Ну возможно такое допустимо в отношении человека, который лезет не в свое дело, но просто говорить человеку так очень невежливо.
–––
Дочь-хризантема наивна — каждый сорвёт,
Дочь-бенибана сорваться может сама. Кого взрастил самурай?


философ

Ссылка на сообщение 8 июля 10:56  
цитировать   |    [  ] 
цитата olegauthor
Родом из Одессы.

Так надо было все в одном стиле: :-)

— Ему-таки точно не хватает чалмы, — подумалось Лене Андреевичу, однако вслух он произнёс. — Вас здесь не сидело.
— Не сидело, — легко согласился незнакомец и мило улыбнулся. — А теперь вот я сижу рядом с вами, Леня Андреевич, и имею вам кое-что сказать. Разрешите представиться. Мойша Львович Глумович.


философ

Ссылка на сообщение 8 июля 11:12  
цитировать   |    [  ] 
цитата Дочь Самурая
Не слышала, звучит как оскорбление. Обращаться к живому человеку — оно. Я бы сразу послала за такое.

Возможно, что-то в этом есть. Сидит Леонид Андреевич, смотрит как на него идет ужасная Смертоносная Волна, понимает, что жить ему осталось недолго, тут видит рядом какого-то странного человека в позе лотоса, которого только-что на этом месте не было. Вот Леонид Андреевич и прикалывается. Как бы ему уже, по большому счету, все равно, что вокруг происходит, он ничему не удивляется. Поэтому на появление Глумова реагирует флегматично и с ноткой юмора.


философ

Ссылка на сообщение 8 июля 11:17  
цитировать   |    [  ] 
цитата Firewalking
Поэтому на появление Глумова реагирует флегматично и с ноткой юмора.

Разница в восприятии. Мне не кажется это флегматичным и смешным. По мне это как минимум пассивная агрессия
–––
Дочь-хризантема наивна — каждый сорвёт,
Дочь-бенибана сорваться может сама. Кого взрастил самурай?


авторитет

Ссылка на сообщение 8 июля 12:16  
цитировать   |    [  ] 
цитата olegauthor
Интересно, почему вы сделали такой вывод?

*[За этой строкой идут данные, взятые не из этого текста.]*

/-- **Re-indexing the routed legs**: for any nonnegative `g` on legs bounded on every fixed-offset fibre, intermediate offsets from a finite set `S`, and nonnegative summable
bond weights `wv`, the ROUTED LEG WEIGHT `w'(e) = Σ_i (2/3)([e.2 = o e.1 i]·wv e.1 + [o(e.1−(s−e.2)) i = s−e.2]·wv(e.1−(s−e.2)))` satisfies: `w'·g` is summable and
`Σ'_e w'(e)·g e = Σ'_q (2/3)·wv q·Σ_i (g(q, o q i) + g(q + o q i, s − o q i))`. -/
theorem tsum_routeWeight_eq {g : (ℤ × ℤ × ℤ) × (ℤ × ℤ × ℤ) → ℝ} (hg0 : ∀ e, 0 ≤ g e) (Bf : (ℤ × ℤ × ℤ) → ℝ) (hBf : ∀ q d, g (q, d) ≤ Bf d)
    (s : ℤ × ℤ × ℤ) (o : (ℤ × ℤ × ℤ) → Fin 3 → ℤ × ℤ × ℤ) (S : Finset (ℤ × ℤ × ℤ)) (ho : ∀ q i, o q i ∈ S)
    (wv : ℤ × ℤ × ℤ → ℝ) (hwv : ∀ q, 0 ≤ wv q) (hwvs : Summable wv) :
    Summable (fun e : (ℤ × ℤ × ℤ) × (ℤ × ℤ × ℤ) =>
      (∑ i : Fin 3, (2 / 3) * ((if e.2 = o e.1 i then wv e.1 else 0) +
        (if o (e.1 - (s - e.2)) i = s - e.2 then wv (e.1 - (s - e.2)) else 0))) * g e) ∧
    ∑' e : (ℤ × ℤ × ℤ) × (ℤ × ℤ × ℤ),
      (∑ i : Fin 3, (2 / 3) * ((if e.2 = o e.1 i then wv e.1 else 0) +
        (if o (e.1 - (s - e.2)) i = s - e.2 then wv (e.1 - (s - e.2)) else 0))) * g e =
    ∑' q : ℤ × ℤ × ℤ, 2 / 3 * wv q * ∑ i : Fin 3, (g (q, o q i) + g (q + o q i, s - o q i)) := by
  have hBf0 : ∀ d, 0 ≤ Bf d := fun d => (hg0 (0, d)).trans (hBf 0 d)
  -- uniform bounds on the two fibres
  set M : ℝ := ∑ d ∈ S, (Bf d + Bf (s - d)) with hM
  have hM1 : ∀ q (i : Fin 3), g (q, o q i) ≤ M := fun q i =>
    ((hBf q (o q i)).trans (le_add_of_nonneg_right (hBf0 _))).trans
      (Finset.single_le_sum (f := fun d => Bf d + Bf (s - d)) (fun d _ => add_nonneg (hBf0 d) (hBf0 _)) (ho q i))
  have hM2 : ∀ q (i : Fin 3), g (q + o q i, s - o q i) ≤ M := fun q i =>
    ((hBf (q + o q i) (s - o q i)).trans (le_add_of_nonneg_left (hBf0 _))).trans
      (Finset.single_le_sum (f := fun d => Bf d + Bf (s - d)) (fun d _ => add_nonneg (hBf0 d) (hBf0 _)) (ho q i))
  -- the six pieces as functions on legs
  set P1 : Fin 3 → (ℤ × ℤ × ℤ) × (ℤ × ℤ × ℤ) → ℝ := fun i e => if e.2 = o e.1 i then 2 / 3 * wv e.1 * g e else 0 with hP1
  set P2 : Fin 3 → (ℤ × ℤ × ℤ) × (ℤ × ℤ × ℤ) → ℝ := fun i e =>
    if o (e.1 - (s - e.2)) i = s - e.2 then 2 / 3 * wv (e.1 - (s - e.2)) * g e else 0 with hP2
  have hsplit : ∀ e : (ℤ × ℤ × ℤ) × (ℤ × ℤ × ℤ),
      (∑ i : Fin 3, (2 / 3) * ((if e.2 = o e.1 i then wv e.1 else 0) +
        (if o (e.1 - (s - e.2)) i = s - e.2 then wv (e.1 - (s - e.2)) else 0))) * g e = ∑ i : Fin 3, (P1 i e + P2 i e) := by
    intro e
    rw [Finset.sum_mul]
    refine Finset.sum_congr rfl fun i _ => ?_
    simp only [hP1, hP2]
    split_ifs <;> ring
  -- summability and sums of the pieces
  have hs1 : ∀ i : Fin 3, Summable (P1 i) ∧ ∑' e, P1 i e = ∑' q, 2 / 3 * wv q * g (q, o q i) := by
    intro i
    have hq : Summable fun q : ℤ × ℤ × ℤ => 2 / 3 * wv q * g (q, o q i) :=
      summable_mul_of_bounded (fun q => by linarith [hwv q]) (hwvs.mul_left (2 / 3)) (fun q => hg0 _) (fun q => hM1 q i)
    refine ⟨(summable_graph_iff (fun q => o q i) (fun e => 2 / 3 * wv e.1 * g e)).2 hq, ?_⟩
    exact tsum_graph_reindex (fun q => o q i) (fun e => 2 / 3 * wv e.1 * g e)
  have hs2 : ∀ i : Fin 3, Summable (P2 i) ∧ ∑' e, P2 i e = ∑' q, 2 / 3 * wv q * g (q + o q i, s - o q i) := by
    intro i
    have hq : Summable fun q : ℤ × ℤ × ℤ => 2 / 3 * wv q * g (q + o q i, s - o q i) :=
      summable_mul_of_bounded (fun q => by linarith [hwv q]) (hwvs.mul_left (2 / 3)) (fun q => hg0 _) (fun q => hM2 q i)
    have e2 : ∀ q : ℤ × ℤ × ℤ, 2 / 3 * wv (q + o q i - (s - (s - o q i))) * g (q + o q i, s - o q i) = 2 / 3 * wv q * g (q + o q i, s - o q i) :=
      fun q => by rw [sub_sub_cancel, add_sub_cancel_right]
    refine ⟨(summable_graph2_iff (fun q => o q i) s (fun e => 2 / 3 * wv (e.1 - (s - e.2)) * g e)).2 (hq.congr fun q => (e2 q).symm), ?_⟩
    rw [hP2, tsum_graph2_reindex (fun q => o q i) s (fun e => 2 / 3 * wv (e.1 - (s - e.2)) * g e)]
    exact tsum_congr e2
  have hsum : Summable fun e : (ℤ × ℤ × ℤ) × (ℤ × ℤ × ℤ) => ∑ i : Fin 3, (P1 i e + P2 i e) :=
    summable_sum fun i _ => (hs1 i).1.add (hs2 i).1
  have hfun : (fun e : (ℤ × ℤ × ℤ) × (ℤ × ℤ × ℤ) =>
      (∑ i : Fin 3, (2 / 3) * ((if e.2 = o e.1 i then wv e.1 else 0) +
        (if o (e.1 - (s - e.2)) i = s - e.2 then wv (e.1 - (s - e.2)) else 0))) * g e) = fun e => ∑ i : Fin 3, (P1 i e + P2 i e) :=
    funext hsplit
  refine ⟨by rw [hfun]; exact hsum, ?_⟩
  rw [hfun, Summable.tsum_finsetSum fun i _ => (hs1 i).1.add (hs2 i).1]
  have hq1 : ∀ i : Fin 3, Summable fun q : ℤ × ℤ × ℤ => 2 / 3 * wv q * g (q, o q i) := fun i =>
    summable_mul_of_bounded (fun q => by linarith [hwv q]) (hwvs.mul_left (2 / 3)) (fun q => hg0 _) (fun q => hM1 q i)
  have hq2 : ∀ i : Fin 3, Summable fun q : ℤ × ℤ × ℤ => 2 / 3 * wv q * g (q + o q i, s - o q i) := fun i =>
    summable_mul_of_bounded (fun q => by linarith [hwv q]) (hwvs.mul_left (2 / 3)) (fun q => hg0 _) (fun q => hM2 q i)
  calc ∑ i : Fin 3, ∑' e, (P1 i e + P2 i e)
      = ∑ i : Fin 3, ((∑' q, 2 / 3 * wv q * g (q, o q i)) + ∑' q, 2 / 3 * wv q * g (q + o q i, s - o q i)) := by
        refine Finset.sum_congr rfl fun i _ => ?_
        rw [(hs1 i).1.tsum_add (hs2 i).1, (hs1 i).2, (hs2 i).2]
    _ = ∑ i : Fin 3, ∑' q, (2 / 3 * wv q * g (q, o q i) + 2 / 3 * wv q * g (q + o q i, s - o q i)) := by
        refine Finset.sum_congr rfl fun i _ => ?_
        rw [(hq1 i).tsum_add (hq2 i)]
    _ = ∑' q, ∑ i : Fin 3, (2 / 3 * wv q * g (q, o q i) + 2 / 3 * wv q * g (q + o q i, s - o q i)) :=
        (Summable.tsum_finsetSum fun i _ => (hq1 i).add (hq2 i)).symm
    _ = ∑' q : ℤ × ℤ × ℤ, 2 / 3 * wv q * ∑ i : Fin 3, (g (q, o q i) + g (q + o q i, s - o q i)) := by
        refine tsum_congr fun q => ?_
        rw [Finset.mul_sum]
        refine Finset.sum_congr rfl fun i _ => ?_
        ring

Применительно к вашему произведению, потому что у вас акт сотворения человека заменён пенитенциарной деятельностью. Этакий вариант панспермии. Это не религия, а пародирование религии. С точки зрения творчества ничего плохого в этом нет, такого полно у весьма крепких авторов. Но…

Концепция получает шансы стать религией при наличии соответствующего архетипа в коллективном бессознательном. Или хотя бы востребованности в коллективном сознании. Создать новую религию или вариант существующей очень непросто. Неплохая попытка была у Хайнлайна, но и та выродилась в фетиш субкультуры, а через пару десятилетий выдохлась полностью. Думаю, именно потому, что его попытка была ориентирована на сознание, а не на бессознательное.

В вашем же случае глубина концепции примерно соответствует таковой в концепции макаронного монстра.

Надеюсь, не обидел вас. А если обидел, то прошу учесть, что вы сами просили. Я всего лишь ответил.
–––
Моя авторская колонка: https://fantlab.ru/user221623/blog


философ

Ссылка на сообщение 8 июля 12:23  
цитировать   |    [  ] 
цитата Алексей Черкасов
Концепция получает шансы стать религией при наличии соответствующего архетипа в коллективном бессознательном.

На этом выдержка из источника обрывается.